11:55 18 November in Research Blog

Why This Competency Group Is the Hardest to Improve 

When you think about improving your sales team’s performance, you probably start with skills: questioning techniques, qualifying, closing, or navigating the buyer’s process. Skills matter. They are visible, coachable, and measurable. But skills alone do not determine whether a salesperson succeeds. 

At the foundation of your team’s performance lies something more intrinsic and far harder to shape: their Will to Sell. 

Our 160 Partners frequently tell us that leaders can train skills, implement processes, and improve coaching. But they cannot easily teach the internal drive that fuels sustained sales effort. That is why Will to Sell consistently emerges as the most difficult competency group to develop or change. You can train skills, implement processes, and refine coaching. But you cannot easily teach the internal drive that fuels sustained sales effort. 

Will to Sell is the engine behind behaviors you see every day: effort, resilience, follow-through, accountability, and the willingness to do the difficult work on a consistent basis. Understanding it gives you the clearest, most accurate picture of how your team will perform in real-world selling situations. 

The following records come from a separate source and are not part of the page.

import Summits.ResolutionOfSingularities.ResolutionOfSingularities.Theorems.EquisingularLiftEquisingularLiftNatEquinodalCoreSOfCores2
import Summits.ResolutionOfSingularities.ResolutionOfSingularities.Theorems.EquisingularLiftEquisingularLiftNatEquinodalSectionFrame
import Summits.ResolutionOfSingularities.ResolutionOfSingularities.Theorems.EquisingularLiftEquisingularLiftNatEquinodalNodeChartStalk
import Summits.ResolutionOfSingularities.ResolutionOfSingularities.Theorems.EquisingularLiftEquisingularLiftNatEquinodalNodeChart
import Summits.ResolutionOfSingularities.ResolutionOfSingularities.Theorems.EquisingularLiftEquisingularLiftNatCompleteIntersectionLiftProj
import Literature.AlgebraicGeometry.Resolution.AlterationsSections
import HarnessLib

/-!
# [OURS · L1 W4.5(b) · EL♮(3) · door ν4, brick N-0 (JINIT), `cores₂` conjunct S8] ★ `coreS8_splitNode` — CORE S8 PROVED:
# every node section `𝔰 i = [av i]` of the equinodal nose is an ORDINARY NODE ALONG THE SECTION inside the host plane,
# `SplitNodeAt ℙ³_O 𝓛₀ 𝓦₀ (ker 𝔰 i) (𝔰 i 𝔪)`

res-L1-w45b-stub-4 g13 (desk WORD g25-5 default / g25-6 of record: core S8 = stub-4).  STATEMENT = the `cores` binder list of res-L1-w45b-nose-w1's
✓ `coreS_of_cores₂` (`…NatEquinodalCoreSOfCores2`, `(cores :` dropped) VERBATIM ⊢ its fourth conjunct (S8) VERBATIM.  DEF-FREE; no `sorry`; standard
axioms.  `--supports stmt-ResolutionOfSingularities-20148 --as helper`, counted 0.  EL♮(3) is NOT proved; resolution of singularities in positive
characteristic is NOT proved; nothing of [Hironaka2017] is asserted.

PROOF (at `x = 𝔰ᵢ(𝔪) ∈ D₊(x_d)`, `d = dv i`, `a = av i`, `u · a = B̃ · nᵢ`; `Θ` = germ ∘ `awayToSection`):
* `u := Θ((y₀ − n₀y₂)/x_d)`, `v := Θ((y₁ − n₁y₂)/x_d)`, `g := Θ(Ĝ/x_d^e)` with `y_t = Σ_j Ñ_{tj} x_{r j}` the hyperplane coordinates, `Ĝ = G̃(y)`;
* `(ker 𝔰ᵢ)ₓ = 𝓛₀ₓ ⊔ (u, v)`: ✓ `SectionOfVec.stalkIdeal_ker_sectionOfVec_eq` (p686535; `𝔰ᵢ` is a closed immersion — a section of the separated `q`,
  ✓ S1 + Literature `isClosedImmersion_of_comp_eq_id`) + ✓ `SectionFrame.span_X_sub_eq_span_frame` (p686963) + ✓ `CILift.stalkIdeal_projIdealSheaf_span`;
* `𝓦₀ₓ = 𝓛₀ₓ ⊔ (g)`: ✓ `CILift.stalkIdeal_projIdealSheaf_span`;
* `g = a u² + b uv + c v² + h`, `h ∈ (u,v)³ ≤ 𝓛₀ₓ ⊔ (u,v)³`, `b² − 4ac` a unit: ✓ `SectionOfVec.mk₁_aeval_linear_eq_eval₂` (dehomogenisation commutes with
  `G̃ ↦ G̃(y)`) + ✓ `SectionOfVec.node_taylor_eval₂` over ✓ `nodeChart_hypotheses`, the unit `Θ(y₂/x_d)` being detected by the LOCAL stalk map of `𝔰ᵢ`
  (✓ `SectionOfVec.stalkMap_germ_awayToSection`: it maps to `toStalk (y₂(a))`, and `u · y₂(a) = n₂ = 1`). [folklore assembly; OURS]
-/

set_option linter.dupNamespace false -- mandated namespace `Summit.<Summit>.<Problem>` of this single-conjunct summit
set_option linter.overlappingInstances false -- signatures carry `[IsDomain O] [IsDiscreteValuationRing O]`

noncomputable section

open CategoryTheory CategoryTheory.Limits AlgebraicGeometry TopologicalSpace Topology IsLocalRing
open MvPolynomial HomogeneousLocalization
open Literature.AlgebraicGeometry.Resolution
open AlgebraicGeometry.Scheme.IdealSheafData
open Summit.ResolutionOfSingularities.ResolutionOfSingularities.Theses.EquisingularLift.Split
open Summit.ResolutionOfSingularities.ResolutionOfSingularities.Cruxes.EquisingularLift.StrataSplit

namespace Summit.ResolutionOfSingularities.ResolutionOfSingularities.Cruxes.EquisingularLiftNat.Sections.Equinodal
open NumberField IsDedekindDomain Field Rat.HeightOneSpectrum
open WeierstrassCurve Literature.NumberTheory.EllipticCurves
  Literature.NumberTheory.EllipticCurves.ModularForms
  Literature.NumberTheory.EllipticCurves.CaiShuTian2014
  Literature.NumberTheory.EllipticCurves.Rank1Residual
  Literature.NumberTheory.EllipticCurves.Rank1Residual.Typed
  Literature.NumberTheory.GaloisRepresentations
open Summit.BirchSwinnertonDyer.Rank1Residual
open Summit.BirchSwinnertonDyer.BirchSwinnertonDyer.Theorems
  Summit.BirchSwinnertonDyer.BirchSwinnertonDyer.Theorems.GenusGrossZagier
  Summit.BirchSwinnertonDyer.BirchSwinnertonDyer.Theorems.RamifiedTwinGenusHeegner
  Summit.BirchSwinnertonDyer.BirchSwinnertonDyer.Theorems.RamifiedTwinRamTransport

/-! ### §1h Label (b) from its road-K twins (b1) ∕ (b2a) ∕ (b2b) — PROVED -/

/-- **A Gross Kolyvagin prime of level `M ≥ 1` for `(W, K, p)` is a Zhang–Kolyvagin prime of `W` with `M ≤ M(ℓ)`** (`W` modular of
level `N_W` by `DtW`; Gross (3.3): `p^M ∣ a_ℓ`, `p^M ∣ ℓ + 1`, via the tree's `pow_dvd_frobeniusTrace_of_kolyvaginPrime` and
`pow_dvd_add_one_of_frobEqFrobInfty`, read through `Zhang2014.le_kolyvaginIndex_iff`).  The `W`-side companion of
`GenusKolyvagin.zhang_isKolyvaginPrime_of_twist_presentation` (p694410).  [cite: GrossLMS1991, §3 (3.1)–(3.3)]
[cite: WZhang2014, Notations (xii)] -/
theorem zhang_isKolyvaginPrime_of_kolyvaginPrime (W : WeierstrassCurve ℚ) [W.IsElliptic] [W.IsGloballyMinimal]
    [NeZero (W.conductorNorm ℤ)] (DtW : ModularParametrizationData W (W.conductorNorm ℤ))
    {K : Type} [Field K] [NumberField K] {p : ℕ} [Fact p.Prime] {ℓ : ℕ}
    (hℓ : IsKolyvaginPrime (W.conductorNorm ℤ) W K p ℓ) {M : ℕ} (hM : 1 ≤ M) (hℓM : FrobEqFrobInfty W K (p ^ M) ℓ) :
    Zhang2014.IsKolyvaginPrime (W.conductorNorm ℤ) W K p ℓ ∧ M ≤ Zhang2014.kolyvaginIndex W p ℓ := by
  have hp : p.Prime := Fact.out
  have haW : ((p ^ M : ℕ) : ℤ) ∣ W.frobeniusTrace ℓ := pow_dvd_frobeniusTrace_of_kolyvaginPrime DtW hp hM hℓ hℓM
  have hidx : M ≤ Zhang2014.kolyvaginIndex W p ℓ := by
    rw [Zhang2014.le_kolyvaginIndex_iff]
    refine ⟨pow_dvd_add_one_of_frobEqFrobInfty W (K := K) hp hM hℓ.1 hℓ.2.2.2.1 hℓM, ?_⟩
    exact_mod_cast haW
  exact ⟨⟨hℓ.1, hℓ.2.1, hℓ.2.2.1, hℓ.2.2.2.1, hℓ.2.2.2.2.1, lt_of_lt_of_le hM hidx⟩, hidx⟩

What Exactly Is “Will to Sell”? 

OMG’s Will to Sell competency group includes five core competencies that sit at the heart of drive and effort: 

  1. Desire – How badly a salesperson wants to achieve sales success 
  2. Commitment – Their willingness to do the necessary, often uncomfortable work to reach their goals
  3. Motivation – Whether they have a compelling “Why” and a path to achieve it 
  4. Responsibility – Whether they take ownership for outcomes or fall back on excuses
  5. Outlook – Their mindset, optimism, and emotional response to adversity 

Together, these competencies reveal who each person on your team is at their core. They influence everything from activity levels to resilience, long before any selling skill comes into play. 

Why Will to Sell Is the Hardest Part of Sales Performance to Improve 

You can train a salesperson to ask better questions or follow a qualification process. You can coach objection handling or help them navigate a complex deal. 

But you cannot directly teach someone to want success more. You cannot force resilience. You cannot coach genuine accountability into someone who prefers excuses. 

There are three primary reasons why improving Will to Sell is uniquely challenging: 

  1. These competencies come from deeply rooted beliefs and habits.

Accountability, commitment, and optimism are built over years. Training alone for 6 to 9 months is not enough to replace long-standing patterns of behavior. 

  1. Motivation is personal and often misunderstood.

Many leaders assume compensation drives performance. OMG data shows that the majority of salespeople actually have an intrinsic motivation style. Only about a quarter  of salespeople are extrinsically motivated. If you coach or reward your team in ways that conflict with how they are wired, motivation will decline rather than increase. 

  1. Will to Sell influences behavior before skill ever shows up. 

Low commitment, a negative outlook, or weak responsibility typically results in: 

  • inconsistent activity 
  • lack of follow-through 
  • missed pipeline milestones 
  • avoidance of difficult conversations 
  • difficulty bouncing back from setbacks 

Training cannot compensate for the absence of effort. This is why many teams struggle to see lasting improvement, even after investing heavily in training programs. 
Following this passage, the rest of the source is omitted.